The graph above is an example of simple interest. As time goes on (or as you look to the right on the “time” axis), the money, $, increases. And it increases very steadily. If you can remember back to your algebra class, you know that each point on this line is found by taking the same steps — x number of “steps” to the right and y number of “steps” up. This is consistent. In other words, you don’t take 2 steps to the right and 1 step up and then 2 steps to the right and 4 steps down. (If you were really paying attention in algebra class, you might remember that this is a way of describing slope, which indicates the steepness of the line.)

Now curves are different. And, yep, you guessed it, compound interest is a curve. Here’s a general example:

Graph courtesy of MoneyTipCentral

If you looked at three points on this graph, you would find that the way to get from the first to the second to the third is not a consistent series of steps. There would be a pattern, yes, but it wouldn’t be the same each time. This is what we call a non-linear equation, because, well, it’s not linear. (Duh.)

But what can these graphs tell us? It’s not as hard as you might think. Take a look at the graphs themselves. As time increases, so does the money, right? (In other words, as you move to the right along “time” the graph moves up along “$.”) But with the curve, the $ gets bigger faster. It takes less time for the money to increase along the curve than it does along the line. (Follow me? If not, take a closer look at the graphs.)

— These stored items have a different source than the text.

/-! ### Moving the cell links onto the tree -/

/-- **Comb bound on the cell** (the axial induction).  For a parametrisation `site` of the sites near
the cell by offsets compatible with shifts, a gauge `g` gauging the tree links to `1` and a common bound
`S ≥ 0` for the deficits of the cell plaquettes, a cell link `(site q, μ)` whose offset vanishes in the
coordinates `i > μ` with `i ≥ k` has deficit at most `(2^{k+1} - 2) S`: peel off the axis `ν = k` if
`q_ν = 1` by the transport identity, at the cost `d(P⁻¹ W) ≤ 2 d(P) + 2 d(W)`. -/
private theorem link_bound {L : ℕ} (V : GaugeConfig 4 L (unitaryGroup (Fin 3) ℂ))
    (site : (Fin 4 → ℕ) → Site 4 L) (g : Site 4 L → unitaryGroup (Fin 3) ℂ) (S : ℝ) (hS : 0 ≤ S)
    (hsite : ∀ (m : Fin 4 → ℕ) (μ : Fin 4),
      site (m + Pi.single μ 1) = QuantumFieldTheory.Site.shift (site m) μ)
    (hP : ∀ (q : Fin 4 → ℕ) (μ ν : Fin 4), μ < ν → (∀ i, q i ≤ 1) → q μ = 0 → q ν = 0 →
      3 - (↑(plaquetteHolonomy V (site q) μ ν) : Matrix (Fin 3) (Fin 3) ℂ).trace.re ≤ S)
    (htl : ∀ (q : Fin 4 → ℕ) (μ : Fin 4), (∀ i, q i ≤ 1) → q μ = 0 → (∀ i, μ < i → q i = 0) →
      gaugeTransform g V (site q, μ) = 1) (k : ℕ) :
    ∀ (μ : Fin 4) (q : Fin 4 → ℕ), (∀ i, q i ≤ 1) → q μ = 0 →
      (∀ i : Fin 4, k ≤ i.val → μ < i → q i = 0) →
      3 - (↑(gaugeTransform g V (site q, μ)) : Matrix (Fin 3) (Fin 3) ℂ).trace.re ≤
        (2 ^ (k + 1) - 2) * S := by
  induction k with
  | zero =>
    intro μ q hq hqμ htree
    rw [htl q μ hq hqμ fun i hi => htree i (Nat.zero_le _) hi]
    simp only [OneMemClass.coe_one, trace_one, Fintype.card_fin]
    norm_num
  | succ k ih =>
    intro μ q hq hqμ htree
    have hmono : ((2 : ℝ) ^ (k + 1) - 2) * S ≤ (2 ^ (k + 1 + 1) - 2) * S := mul_le_mul_of_nonneg_right
      (by rw [pow_succ (2 : ℝ) (k + 1)]; linarith [pow_pos (zero_lt_two' ℝ) (k + 1)]) hS
    by_cases hk : k < 4
    · obtain ⟨ν, hν⟩ : ∃ ν : Fin 4, ν.val = k := ⟨⟨k, hk⟩, rfl⟩
      have hup : ∀ i : Fin 4, k ≤ i.val → i ≠ ν → k + 1 ≤ i.val := fun i hi hne => by
        have : i.val ≠ ν.val := fun e => hne (Fin.ext e); omega
      by_cases hμν : μ < ν
      · by_cases hqν : q ν = 0
        · refine (ih μ q hq hqμ fun i hi hμi => ?_).trans hmono
          by_cases h : i = ν
          · rw [h]; exact hqν
          · exact htree i (hup i hi h) hμi
        · -- peel off the axis `ν`: `q = q' + e_ν` with `q'` one axis closer to the tree
          have hq1 : q ν = 1 := by have := hq ν; omega
          set q' : Fin 4 → ℕ := Function.update q ν 0 with hq'
          have hq'i : ∀ i, i ≠ ν → q' i = q i := fun i h => by rw [hq', Function.update_of_ne h]
          have hq'ν : q' ν = 0 := by rw [hq', Function.update_self]
          have hqq' : q = q' + Pi.single ν 1 := by
            funext i
            by_cases h : i = ν
            · rw [h, Pi.add_apply, hq'ν, Pi.single_eq_same, hq1]
            · rw [Pi.add_apply, hq'i i h, Pi.single_eq_of_ne h, add_zero]
          have hq'le : ∀ i, q' i ≤ 1 := fun i => by
            by_cases h : i = ν
            · rw [h, hq'ν]; exact zero_le_one
            · rw [hq'i i h]; exact hq i
          have hq'μ : q' μ = 0 := by rw [hq'i μ hμν.ne]; exact hqμ
          have hq'tree : ∀ i, ν < i → q' i = 0 := fun i hi => by
            rw [hq'i i hi.ne']; exact htree i (by have := Fin.lt_def.mp hi; omega) (hμν.trans hi)
          -- the two `ν`-links of the plaquette `(site q'; μ, ν)` are tree links
          have h1 : gaugeTransform g V (site q', ν) = 1 := htl q' ν hq'le hq'ν hq'tree
          have h2 : gaugeTransform g V (QuantumFieldTheory.Site.shift (site q') μ, ν) = 1 := by
            rw [← hsite]
            refine htl _ ν (fun i => ?_) ?_ (fun i hi => ?_)
            · by_cases h : i = μ
              · rw [h, Pi.add_apply, Pi.single_eq_same, hq'μ]
              · rw [Pi.add_apply, Pi.single_eq_of_ne h, add_zero]; exact hq'le i
            · rw [Pi.add_apply, Pi.single_eq_of_ne hμν.ne', add_zero, hq'ν]
            · rw [Pi.add_apply, Pi.single_eq_of_ne (hμν.trans hi).ne', add_zero, hq'tree i hi]
          have key := gaugeTransform_shift_eq g V (site q') μ ν h1 h2
          rw [← hsite, ← hqq'] at key
          have hih : 3 - (↑(gaugeTransform g V (site q', μ)) : Matrix (Fin 3) (Fin 3) ℂ).trace.re ≤
              (2 ^ (k + 1) - 2) * S := by
            refine ih μ q' hq'le hq'μ fun i hi hμi => ?_
            by_cases h : i = ν
            · rw [h, hq'ν]
            · rw [hq'i i h]; exact htree i (hup i hi h) hμi
          have hpl := hP q' μ ν hμν hq'le hq'μ hq'ν
          have hmul := deficit_mul_le₃
            (g (site q') * plaquetteHolonomy V (site q') μ ν * (g (site q'))⁻¹)⁻¹
            (gaugeTransform g V (site q', μ))
          rw [re_trace_inv, re_trace_conj, ← key] at hmul
          linarith [show 2 * S + 2 * ((2 ^ (k + 1) - 2) * S) = ((2 : ℝ) ^ (k + 1 + 1) - 2) * S by ring]
      · exact (ih μ q hq hqμ fun i hi hμi => htree i (hup i hi fun e => hμν (e ▸ hμi)) hμi).trans
          hmono
    · exact (ih μ q hq hqμ fun i hi hμi => htree i (by have := i.isLt; omega) hμi).trans hmono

That’s because of one simple fact: with compound interest, the interest is accrued on the principal (or original amount) and the interest. Each time the interest is calculated, the interest from the previous time period is added to the amount. On the other hand, with simple interest, the interest is accrued on the principal alone. That translates to a steady increase over time, rather than a sharp increase, like with the curve.

So what does this matter? Well, it depends on whether your spending or saving. Since with compound interest, the amount accrues faster over time, this is a good thing for savings or investments — but a bad thing for credit. And it’s the other way around for simple interest.

(Of course that is all moot, since unless you’re borrowing from good old dad, simple interest is pretty hard to come by.)

The point is this: if you can remember that simple interest is a line and compound interest is a curve, you will likely remember how simple and compound interest are figured — slow and steady or speedy quick.

Do you have questions about compound or simple interest? Is there another way that you remember the difference? Share your ideas in the comments section.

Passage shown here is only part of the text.